The coalition aims to push through Royal Mail privatisation before strike action

In defiance of 96% of Royal Mail workers, ministers hope to complete the sell-off in advance of a nationwide strike.

The coalition has gone where even Margaret Thatcher dared not tread (she memorably remarked that she was "not prepared to have the Queen's head privatised") and fired the starting gun on the sell-off of Royal Mail. It is doing so in the face of overwhelming hostility from the public (with 67% opposed and just 20% in favour) and postal workers (96% of whom oppose the privatisation), as well as opposition from Labour, the Countryside Alliance, the Bow Group, the National Federation of Subpostmasters and the business select committee. 

The Communication Workers Union has said that it intends to ballot its members on strike action on 20 September, which could lead to a nationwide strike by 10 October.
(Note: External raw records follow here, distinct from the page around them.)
/-- Points of the closed upper half-plane go to the closed unit disc. [folklore] -/
theorem norm_toDisc_le_one {z : ℂ} (hz : 0 ≤ z.im) : ‖toDisc z‖ ≤ 1 := by
  have hne : I + z ≠ 0 := I_add_ne_zero hz
  rw [toDisc, norm_div, div_le_one (norm_pos_iff.2 hne)]
  have h : normSq (I - z) ≤ normSq (I + z) := by
    simp only [Complex.normSq_apply, Complex.sub_re, Complex.add_re, Complex.I_re, Complex.sub_im,
      Complex.add_im, Complex.I_im]
    nlinarith
  rw [Complex.normSq_eq_norm_sq, Complex.normSq_eq_norm_sq] at h
  exact le_of_pow_le_pow_left₀ two_ne_zero (norm_nonneg _) h

/-- `toDisc` is injective on the closed upper half-plane (indeed off its pole `-i`). [folklore] -/
theorem injOn_toDisc : InjOn toDisc {z : ℂ | 0 ≤ z.im} := by
  intro z hz z' hz' h
  have := congrArg toHalf h
  rwa [toHalf_toDisc (I_add_ne_zero hz), toHalf_toDisc (I_add_ne_zero hz')] at this

/-- `toDisc` maps the open upper half-plane into the open disc. [folklore] -/
theorem mapsTo_toDisc : MapsTo toDisc upperHalfPlaneSet (ball (0 : ℂ) 1) := fun _ hz ↦
  mem_ball_zero_iff.2 (norm_toDisc_lt_one hz)

/-- `toHalf` maps the open disc into the open upper half-plane. [folklore] -/
theorem mapsTo_toHalf : MapsTo toHalf (ball (0 : ℂ) 1) upperHalfPlaneSet := fun _ hw ↦
  im_toHalf_pos (mem_ball_zero_iff.1 hw)

/-- **Components correspond under the Cayley-type map**: for `A ⊆ ℍ` containing `i`,
`toDisc '' (component of i in A) = component of 0 in toDisc '' A`. [folklore] -/
theorem image_toDisc_connectedComponentIn {A : Set ℂ} (hA : A ⊆ upperHalfPlaneSet) (hi : I ∈ A) :
    toDisc '' connectedComponentIn A I = connectedComponentIn (toDisc '' A) 0 := by
  have hcontA : ContinuousOn toDisc A := continuousOn_toDisc.mono fun z hz ↦ (show 0 < z.im from hA hz).le
  have hBball : toDisc '' A ⊆ ball (0 : ℂ) 1 := image_subset_iff.2 fun z hz ↦ mapsTo_toDisc (hA hz)
  have hcontB : ContinuousOn toHalf (toDisc '' A) := continuousOn_toHalf.mono hBball
  refine Subset.antisymm ?_ ?_
  · -- the image of the component of `i` is connected, contains `0`, lies in `toDisc '' A`
    have h1 : IsPreconnected (toDisc '' connectedComponentIn A I) :=
      isPreconnected_connectedComponentIn.image _ (hcontA.mono (connectedComponentIn_subset _ _))
    have h0 : (0 : ℂ) ∈ toDisc '' connectedComponentIn A I :=
      ⟨I, mem_connectedComponentIn hi, toDisc_I⟩
    exact h1.subset_connectedComponentIn h0 (image_mono (connectedComponentIn_subset _ _))
  · -- conversely pull the component of `0` back by `toHalf`
    set T := connectedComponentIn (toDisc '' A) 0 with hT
    have hTB : T ⊆ toDisc '' A := connectedComponentIn_subset _ _
    have hT0 : (0 : ℂ) ∈ T := mem_connectedComponentIn ⟨I, hi, toDisc_I⟩
    have h1 : IsPreconnected (toHalf '' T) := isPreconnected_connectedComponentIn.image _ (hcontB.mono hTB)
    have h2 : I ∈ toHalf '' T := ⟨0, hT0, toHalf_zero⟩
    have h3 : toHalf '' T ⊆ A := by
      rintro _ ⟨w, hw, rfl⟩
      obtain ⟨z, hz, rfl⟩ := hTB hw
      rw [toHalf_toDisc (I_add_ne_zero (show 0 < z.im from hA hz).le)]
      exact hz
    have h4 : toHalf '' T ⊆ connectedComponentIn A I := h1.subset_connectedComponentIn h2 h3
    intro w hw
    obtain ⟨z, hz, rfl⟩ := hTB hw
    have hzI : toHalf (toDisc z) = z := toHalf_toDisc (I_add_ne_zero (show 0 < z.im from hA hz).le)
    refine ⟨z, ?_, rfl⟩
    have : toHalf (toDisc z) ∈ connectedComponentIn A I := h4 ⟨toDisc z, hw, rfl⟩
    rwa [hzI] at this

/-- **The complement of a curve piece corresponds**: for a set `E` in the closed upper half-plane,
`toDisc '' (ℍ ∖ E) = 𝔻 ∖ toDisc '' E`. [folklore] -/
theorem image_toDisc_diff {E : Set ℂ} (hE : E ⊆ {z : ℂ | 0 ≤ z.im}) :
    toDisc '' (upperHalfPlaneSet \ E) = ball (0 : ℂ) 1 \ toDisc '' E := by
  refine Subset.antisymm ?_ ?_
  · rintro _ ⟨z, ⟨hzH, hzE⟩, rfl⟩
    refine ⟨mapsTo_toDisc hzH, ?_⟩
    rintro ⟨z', hz'E, h⟩
    have : z' = z := injOn_toDisc (hE hz'E) (show 0 < z.im from hzH).le h
    exact hzE (this ▸ hz'E)
  · rintro w ⟨hw, hwE⟩
    have hw1 := mem_ball_zero_iff.1 hw
    refine ⟨toHalf w, ⟨mapsTo_toHalf hw, fun h ↦ hwE ⟨toHalf w, h, toDisc_toHalf (one_add_ne_zero hw1)⟩⟩,
      toDisc_toHalf (one_add_ne_zero hw1)⟩

end CayleyTopology

/-! ### Chordal Loewner domains of chains generated by a curve, as components -/

section ChordalDomain

variable {W : ℝ≥0 → ℝ} {γ : ℝ≥0 → ℂ}

/-- **For a chain generated by a curve, the Loewner domain is the component of any of its points
in `ℍ ∖ γ[0, t]`** (it is connected, `Loewner.isPreconnected_domain`, and it is the union of the
unbounded components, `IsGeneratedByCurve.domain_eq`). [cite: Lawler2005, §4.4] -/
theorem _root_.Literature.Probability.RandomPlanarGeometry.Loewner.IsGeneratedByCurve.domain_eq_connectedComponentIn
    (hγ : Loewner.IsGeneratedByCurve W γ) (hW : Continuous W) (t : ℝ≥0) {z : ℂ} (hz : z ∈ Loewner.domain W t) :
    Loewner.domain W t = connectedComponentIn (upperHalfPlaneSet \ γ '' Icc 0 t) z := by
  have hsub : Loewner.domain W t ⊆ upperHalfPlaneSet \ γ '' Icc 0 t := hγ.domain_subset_diff t
  refine Subset.antisymm ((Loewner.isPreconnected_domain hW t).subset_connectedComponentIn hz hsub) ?_
  intro y hy
  rw [hγ.domain_eq, Loewner.unboundedComponent, mem_setOf_eq] at hz ⊢
  refine ⟨connectedComponentIn_subset _ _ hy, ?_⟩
  rw [← connectedComponentIn_eq hy]
  exact hz.2

end ChordalDomain


/-! ### Locality of the chordal chain in the driving function -/

section Locality

variable {W U : ℝ≥0 → ℝ}

/-- Drivers agreeing on `[0, t]` have the same Loewner domain at time `t`. [cite: Lawler2005, §4.1] -/
theorem _root_.Literature.Probability.RandomPlanarGeometry.Loewner.domain_eq_of_eqOn (hW : Continuous W)
    (hU : Continuous U) {t : ℝ≥0} (heq : ∀ s, s ≤ t → W s = U s) :
    Loewner.domain U t = Loewner.domain W t := by
  ext z
  rw [Loewner.mem_domain_iff, Loewner.mem_domain_iff]
  exact ⟨fun h ↦ ⟨h.1, Loewner.coe_lt_swallowingTime_of_eqOn hU hW (fun s hs ↦ (heq s hs).symm) h.2⟩,
    fun h ↦ ⟨h.1, Loewner.coe_lt_swallowingTime_of_eqOn hW hU heq h.2⟩⟩

/-- Drivers agreeing on `[0, t]` have the same inverse Loewner map at time `t` on `ℍ`.
[cite: Lawler2005, §4.1] -/
theorem _root_.Literature.Probability.RandomPlanarGeometry.Loewner.invFunOn_map_eq_of_eqOn (hW : Continuous W)
    (hU : Continuous U) {t : ℝ≥0} (heq : ∀ s, s ≤ t → W s = U s) {ω : ℂ} (hω : ω ∈ upperHalfPlaneSet) :
    Function.invFunOn (Loewner.map U t) (Loewner.domain U t) ω =
      Function.invFunOn (Loewner.map W t) (Loewner.domain W t) ω := by
  have hdom := Loewner.domain_eq_of_eqOn hW hU heq
  have hexW : ∃ z ∈ Loewner.domain W t, Loewner.map W t z = ω := (Loewner.surjOn_map hW t) hω
  have hexU : ∃ z ∈ Loewner.domain U t, Loewner.map U t z = ω := (Loewner.surjOn_map hU t) hω
  set x := Function.invFunOn (Loewner.map U t) (Loewner.domain U t) ω
  set x' := Function.invFunOn (Loewner.map W t) (Loewner.domain W t) ω
  have hx : x ∈ Loewner.domain U t := Function.invFunOn_mem hexU
  have hxe : Loewner.map U t x = ω := Function.invFunOn_eq hexU
  have hx' : x' ∈ Loewner.domain W t := Function.invFunOn_mem hexW
  have hx'e : Loewner.map W t x' = ω := Function.invFunOn_eq hexW
  have hx'U : x' ∈ Loewner.domain U t := hdom ▸ hx'
  have hmap : Loewner.map U t x' = ω := by
    rw [Loewner.map_eq_of_eqOn hW hU heq ((Loewner.mem_domain_iff W t x').1 hx').2 le_rfl, hx'e]
  exact (Loewner.injOn_map hU t) hx hx'U (hxe.trans hmap.symm)

end Locality

/-! ### The radial trace from the chordal one -/

section Trace

variable {Y : ℝ → ℝ} {u₁ : ℝ} {V : ℝ≥0 → ℝ}

/-- The **radial curve**: the chordal generating curve read in capacity time and mapped to the
disc, `η_s = toDisc (γ̌ (τ (s ∧ u₂)))` (frozen after the radial time `u₂`).
[cite: SchrammWilson2005, §4] -/
def radialCurve (Y : ℝ → ℝ) (u₁ : ℝ) (γ : ℝ≥0 → ℂ) (u₂ : ℝ≥0) (s : ℝ≥0) : ℂ :=
  toDisc (γ (clockNN Y u₁ (min s u₂)))

variable (hu₁ : 0 ≤ u₁) (hY : ContinuousOn Y (Icc 0 u₁)) (hYI : ∀ u ∈ Icc 0 u₁, Y u ∈ Ioo 0 (2 * π))
include hu₁ hY hYI

/-- The clock in `ℝ≥0` is continuous. [folklore] -/
theorem continuous_clockNN : Continuous (clockNN Y u₁) :=
  continuous_real_toNNReal.comp ((continuous_clock hu₁ hY hYI).comp NNReal.continuous_coe)

/-- The clock in `ℝ≥0` is monotone. [folklore] -/
theorem monotone_clockNN : Monotone (clockNN Y u₁) := fun _ _ h ↦ by
  rw [← NNReal.coe_le_coe, coe_clockNN hu₁ hY hYI, coe_clockNN hu₁ hY hYI]
  exact (strictMono_clock hu₁ hY hYI).monotone (NNReal.coe_le_coe.2 h)

/-- `clockNN 0 = 0`. [folklore] -/
theorem clockNN_zero : clockNN Y u₁ 0 = 0 := by
  rw [← NNReal.coe_eq_zero, coe_clockNN hu₁ hY hYI, NNReal.coe_zero, clock_zero]

/-- The clock maps `[0, u]` onto `[0, τ u]`. [folklore] -/
theorem image_clockNN_Icc (u : ℝ≥0) : clockNN Y u₁ '' Icc 0 u = Icc 0 (clockNN Y u₁ u) := by
  refine Subset.antisymm ?_ ?_
  · rintro _ ⟨s, hs, rfl⟩
    exact ⟨bot_le, monotone_clockNN hu₁ hY hYI hs.2⟩
  · intro t ht
    have hivt := intermediate_value_Icc (show (0 : ℝ≥0) ≤ u from bot_le)
      (continuous_clockNN hu₁ hY hYI).continuousOn
    rw [clockNN_zero hu₁ hY hYI] at hivt
    exact hivt ht

/-- **The radial Loewner domain is the Cayley image of the chordal one**:
`D_u = toDisc '' Loewner.domain W̌ (τ u)` (`u < u₁`). [cite: SchrammWilson2005, §4] -/
theorem domain_eq_image_toDisc (hV : Continuous V)
    (hYeq : ∀ u ∈ Icc 0 u₁, Y u = π + (∫ s in (0 : ℝ)..u, Real.cot (Y s / 2)) - V u.toNNReal)
    {u : ℝ≥0} (hu : (u : ℝ) < u₁) :
    RadialLoewner.Disc.domain V u = toDisc '' Loewner.domain (cdrv Y u₁) (clockNN Y u₁ u) := by
  rw [domain_cdrv_eq hu₁ hY hYI hV hYeq hu, image_image]
  refine Subset.antisymm (fun w hw ↦ ?_) ?_
  · have hw1 := mem_ball_zero_iff.1 (RadialLoewner.Disc.domain_subset V u hw)
    exact ⟨w, hw, toDisc_toHalf (one_add_ne_zero hw1)⟩
  · rintro _ ⟨w, hw, rfl⟩
    have hw1 := mem_ball_zero_iff.1 (RadialLoewner.Disc.domain_subset V u hw)
    change toDisc (toHalf w) ∈ _
    rwa [toDisc_toHalf (one_add_ne_zero hw1)]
But the fear among trade unionists is that the coalition will attempt to push through the sell-off in advance of this date in order to avoid the spectacle of the government defying workers' wishes. A £3bn initial public offering is expected within weeks. 

The government has promised the 150,000 postal workers a 10% stake in the company, with shares worth up to £2,000 each, and an 8.6% pay rise over three years. But CWU general secretary Bill Hayes has rightly warned that staff will not "sell their souls" for such a stake. "Postal workers know that privatisation would mean the break-up of the company, more job losses, worse terms and conditions, and attacks on their pensions. It would be a wrecking ball to the industry they work in."

Ministers hope that the sell-off will pave the way for a revival of the popular capitalism of the 1980s and plan to launch a Tell Sid-style advertising campaign to persuade the public to buy shares. Michael Fallon spoke on the Today programme this morning of how he hopes that "millions of people" will become owners of Royal Mail. But at a minimum stake of £750 (£500 for staff) that seems rather rather Panglossian.

As Chuka Umunna has previously outlined on The Staggers, Labour opposes the sell-off on the grounds that it is an ill-timed firesale designed to help plug the £116.5bn deficit. He wrote: 

We opposed full privatisation when the government proposed it early in this parliament because we believe that maintaining the Royal Mail in public ownership gives the taxpayer an ongoing interest in the maintenance of universal postal services. It also gives us an interest in the all-important agreement the Royal Mail has with the Post Office, under which the Post Office provides Royal Mail products and services – crucial to the Post Office in the long term. Public ownership helps ensure the taxpayer shares in the upside of any modernisation and future profit that the Royal Mail delivers too.

Despite all this, the government is pressing ahead with its plans to sell off this 372-year-old institution. In so doing, it has failed to demonstrate why this is the best time to sell and why a sale this year will deliver best value for the taxpayer. Instead they are rushing headlong into privatisation without addressing fundamental outstanding issues for consumers and, in particular, the many small businesses that rely on Royal Mail services.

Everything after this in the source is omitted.